Stored items:

■ ■ ■ ■ ■

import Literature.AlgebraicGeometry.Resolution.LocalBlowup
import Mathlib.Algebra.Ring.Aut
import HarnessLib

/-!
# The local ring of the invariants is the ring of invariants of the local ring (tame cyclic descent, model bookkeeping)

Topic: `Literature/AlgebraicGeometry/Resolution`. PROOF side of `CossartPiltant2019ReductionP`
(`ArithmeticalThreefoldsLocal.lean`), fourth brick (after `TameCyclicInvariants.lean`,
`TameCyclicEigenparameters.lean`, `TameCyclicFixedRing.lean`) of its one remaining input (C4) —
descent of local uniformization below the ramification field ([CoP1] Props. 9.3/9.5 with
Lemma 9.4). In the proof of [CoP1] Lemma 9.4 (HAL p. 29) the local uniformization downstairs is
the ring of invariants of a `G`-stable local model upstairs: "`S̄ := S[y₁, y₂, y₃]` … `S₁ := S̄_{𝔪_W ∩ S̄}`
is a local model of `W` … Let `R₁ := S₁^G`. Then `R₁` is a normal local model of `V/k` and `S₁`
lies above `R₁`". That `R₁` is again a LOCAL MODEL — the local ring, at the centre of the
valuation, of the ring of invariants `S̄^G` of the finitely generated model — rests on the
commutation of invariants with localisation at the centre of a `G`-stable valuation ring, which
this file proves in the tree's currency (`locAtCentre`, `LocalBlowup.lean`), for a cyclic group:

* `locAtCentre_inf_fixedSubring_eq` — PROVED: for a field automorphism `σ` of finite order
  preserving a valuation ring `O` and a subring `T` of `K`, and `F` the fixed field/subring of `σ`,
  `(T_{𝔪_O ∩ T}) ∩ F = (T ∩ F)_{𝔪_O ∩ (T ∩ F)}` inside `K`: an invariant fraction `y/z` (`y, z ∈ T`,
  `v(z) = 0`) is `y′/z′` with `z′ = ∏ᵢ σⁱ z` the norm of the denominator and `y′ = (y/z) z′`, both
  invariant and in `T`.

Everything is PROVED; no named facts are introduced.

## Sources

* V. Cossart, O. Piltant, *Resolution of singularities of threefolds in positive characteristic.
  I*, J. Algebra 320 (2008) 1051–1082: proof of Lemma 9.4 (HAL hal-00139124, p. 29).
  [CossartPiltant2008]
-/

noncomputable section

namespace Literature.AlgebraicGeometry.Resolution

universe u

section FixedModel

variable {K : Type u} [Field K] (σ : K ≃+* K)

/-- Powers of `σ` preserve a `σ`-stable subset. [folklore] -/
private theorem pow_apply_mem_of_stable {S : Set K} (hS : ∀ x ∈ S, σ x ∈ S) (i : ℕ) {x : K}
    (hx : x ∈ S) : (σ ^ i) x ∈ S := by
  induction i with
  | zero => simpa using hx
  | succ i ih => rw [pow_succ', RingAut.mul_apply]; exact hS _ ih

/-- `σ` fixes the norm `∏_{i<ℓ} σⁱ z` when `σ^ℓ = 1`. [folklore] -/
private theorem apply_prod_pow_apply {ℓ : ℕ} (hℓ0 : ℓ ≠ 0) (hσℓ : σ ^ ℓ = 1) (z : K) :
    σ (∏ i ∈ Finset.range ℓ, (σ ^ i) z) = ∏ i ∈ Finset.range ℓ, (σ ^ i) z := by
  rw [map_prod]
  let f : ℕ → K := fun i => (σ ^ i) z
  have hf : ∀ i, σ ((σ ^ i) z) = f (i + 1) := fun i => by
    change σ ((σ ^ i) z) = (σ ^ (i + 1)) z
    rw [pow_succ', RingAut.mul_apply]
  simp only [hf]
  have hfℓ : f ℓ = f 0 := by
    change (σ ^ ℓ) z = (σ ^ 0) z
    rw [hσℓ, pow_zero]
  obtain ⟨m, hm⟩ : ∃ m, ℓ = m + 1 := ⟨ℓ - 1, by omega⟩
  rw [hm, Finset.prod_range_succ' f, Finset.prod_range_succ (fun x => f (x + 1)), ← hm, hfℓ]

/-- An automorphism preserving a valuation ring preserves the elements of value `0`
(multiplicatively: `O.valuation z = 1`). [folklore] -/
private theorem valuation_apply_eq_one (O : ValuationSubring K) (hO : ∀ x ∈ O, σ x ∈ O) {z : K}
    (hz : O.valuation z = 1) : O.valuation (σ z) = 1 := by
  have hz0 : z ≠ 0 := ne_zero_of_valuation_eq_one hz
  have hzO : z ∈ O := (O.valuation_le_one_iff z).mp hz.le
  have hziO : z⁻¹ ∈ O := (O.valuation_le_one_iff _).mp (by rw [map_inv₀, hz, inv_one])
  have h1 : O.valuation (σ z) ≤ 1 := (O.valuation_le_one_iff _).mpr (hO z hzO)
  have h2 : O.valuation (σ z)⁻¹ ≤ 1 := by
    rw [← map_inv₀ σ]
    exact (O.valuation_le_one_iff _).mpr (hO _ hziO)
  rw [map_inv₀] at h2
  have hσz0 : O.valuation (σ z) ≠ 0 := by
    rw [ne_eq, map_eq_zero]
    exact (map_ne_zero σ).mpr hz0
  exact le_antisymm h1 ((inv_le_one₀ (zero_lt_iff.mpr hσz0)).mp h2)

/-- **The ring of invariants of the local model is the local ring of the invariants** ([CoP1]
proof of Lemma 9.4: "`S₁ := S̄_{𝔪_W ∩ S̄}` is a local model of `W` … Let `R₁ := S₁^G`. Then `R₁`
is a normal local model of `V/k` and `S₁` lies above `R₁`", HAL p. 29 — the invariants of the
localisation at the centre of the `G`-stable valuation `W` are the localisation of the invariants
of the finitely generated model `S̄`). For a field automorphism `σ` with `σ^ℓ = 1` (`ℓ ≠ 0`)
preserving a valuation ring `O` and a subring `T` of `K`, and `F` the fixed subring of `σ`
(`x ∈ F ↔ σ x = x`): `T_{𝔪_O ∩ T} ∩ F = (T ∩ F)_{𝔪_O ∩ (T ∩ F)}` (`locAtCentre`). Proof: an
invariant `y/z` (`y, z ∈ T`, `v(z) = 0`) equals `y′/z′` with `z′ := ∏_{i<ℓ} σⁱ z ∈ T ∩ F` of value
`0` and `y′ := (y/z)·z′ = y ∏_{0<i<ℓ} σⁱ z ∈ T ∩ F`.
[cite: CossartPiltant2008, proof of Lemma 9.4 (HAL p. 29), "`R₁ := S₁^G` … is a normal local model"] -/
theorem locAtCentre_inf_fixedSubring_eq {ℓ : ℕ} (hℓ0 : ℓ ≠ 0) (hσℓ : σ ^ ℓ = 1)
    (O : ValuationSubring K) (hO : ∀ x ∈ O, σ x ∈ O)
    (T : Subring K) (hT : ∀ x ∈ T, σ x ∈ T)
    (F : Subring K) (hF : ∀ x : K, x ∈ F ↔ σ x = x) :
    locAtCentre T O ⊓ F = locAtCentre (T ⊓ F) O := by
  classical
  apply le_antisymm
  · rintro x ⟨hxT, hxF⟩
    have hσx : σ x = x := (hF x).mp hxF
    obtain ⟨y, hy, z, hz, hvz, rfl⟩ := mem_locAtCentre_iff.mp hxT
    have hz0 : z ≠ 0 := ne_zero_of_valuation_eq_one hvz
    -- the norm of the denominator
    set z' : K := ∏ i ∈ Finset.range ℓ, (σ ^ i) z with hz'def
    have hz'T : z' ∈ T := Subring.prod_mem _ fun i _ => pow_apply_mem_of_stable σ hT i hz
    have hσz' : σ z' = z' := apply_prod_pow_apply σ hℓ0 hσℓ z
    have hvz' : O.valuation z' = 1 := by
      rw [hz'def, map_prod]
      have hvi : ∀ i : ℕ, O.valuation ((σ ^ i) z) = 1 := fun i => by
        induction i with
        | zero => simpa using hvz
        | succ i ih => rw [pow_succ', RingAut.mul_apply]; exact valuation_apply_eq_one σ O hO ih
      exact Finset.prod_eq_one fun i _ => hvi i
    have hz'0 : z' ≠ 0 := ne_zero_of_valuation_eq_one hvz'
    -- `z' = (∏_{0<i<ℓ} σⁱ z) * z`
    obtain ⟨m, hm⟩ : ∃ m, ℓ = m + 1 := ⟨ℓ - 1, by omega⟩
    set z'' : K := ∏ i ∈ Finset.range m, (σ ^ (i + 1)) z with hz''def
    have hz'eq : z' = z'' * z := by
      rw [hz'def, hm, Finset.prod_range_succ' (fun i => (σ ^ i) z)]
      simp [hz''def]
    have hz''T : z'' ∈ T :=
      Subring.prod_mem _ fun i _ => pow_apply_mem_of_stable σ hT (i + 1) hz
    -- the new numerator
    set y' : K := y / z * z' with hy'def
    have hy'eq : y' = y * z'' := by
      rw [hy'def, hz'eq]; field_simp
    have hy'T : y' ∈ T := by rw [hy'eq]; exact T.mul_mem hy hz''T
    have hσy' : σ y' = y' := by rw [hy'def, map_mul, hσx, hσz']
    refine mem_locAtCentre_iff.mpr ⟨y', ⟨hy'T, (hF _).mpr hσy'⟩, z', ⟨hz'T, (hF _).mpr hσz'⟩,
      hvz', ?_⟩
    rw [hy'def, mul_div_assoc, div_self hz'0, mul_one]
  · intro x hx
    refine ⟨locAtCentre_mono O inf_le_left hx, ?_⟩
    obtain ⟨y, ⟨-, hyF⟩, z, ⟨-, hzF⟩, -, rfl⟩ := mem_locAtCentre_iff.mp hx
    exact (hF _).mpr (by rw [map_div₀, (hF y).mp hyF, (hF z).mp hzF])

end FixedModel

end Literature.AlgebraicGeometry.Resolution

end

■ ■ ■ ■ ■

ACTIVITY: Where the data above reaches the line holding "obtain ⟨y, hy, z, hz, hvz, rfl⟩", begin printing, and stop after the line holding "have hz'T : z'". Each line must be reproduced exactly, with nothing else added.

OUTPUT OF THE EXERCISE:
    obtain ⟨y, hy, z, hz, hvz, rfl⟩ := mem_locAtCentre_iff.mp hxT
    have hz0 : z ≠ 0 := ne_zero_of_valuation_eq_one hvz
    -- the norm of the denominator
    set z' : K := ∏ i ∈ Finset.range ℓ, (σ ^ i) z with hz'def
    have hz'T : z' ∈ T := Subring.prod_mem _ fun i _ => pow_apply_mem_of_stable σ hT i hz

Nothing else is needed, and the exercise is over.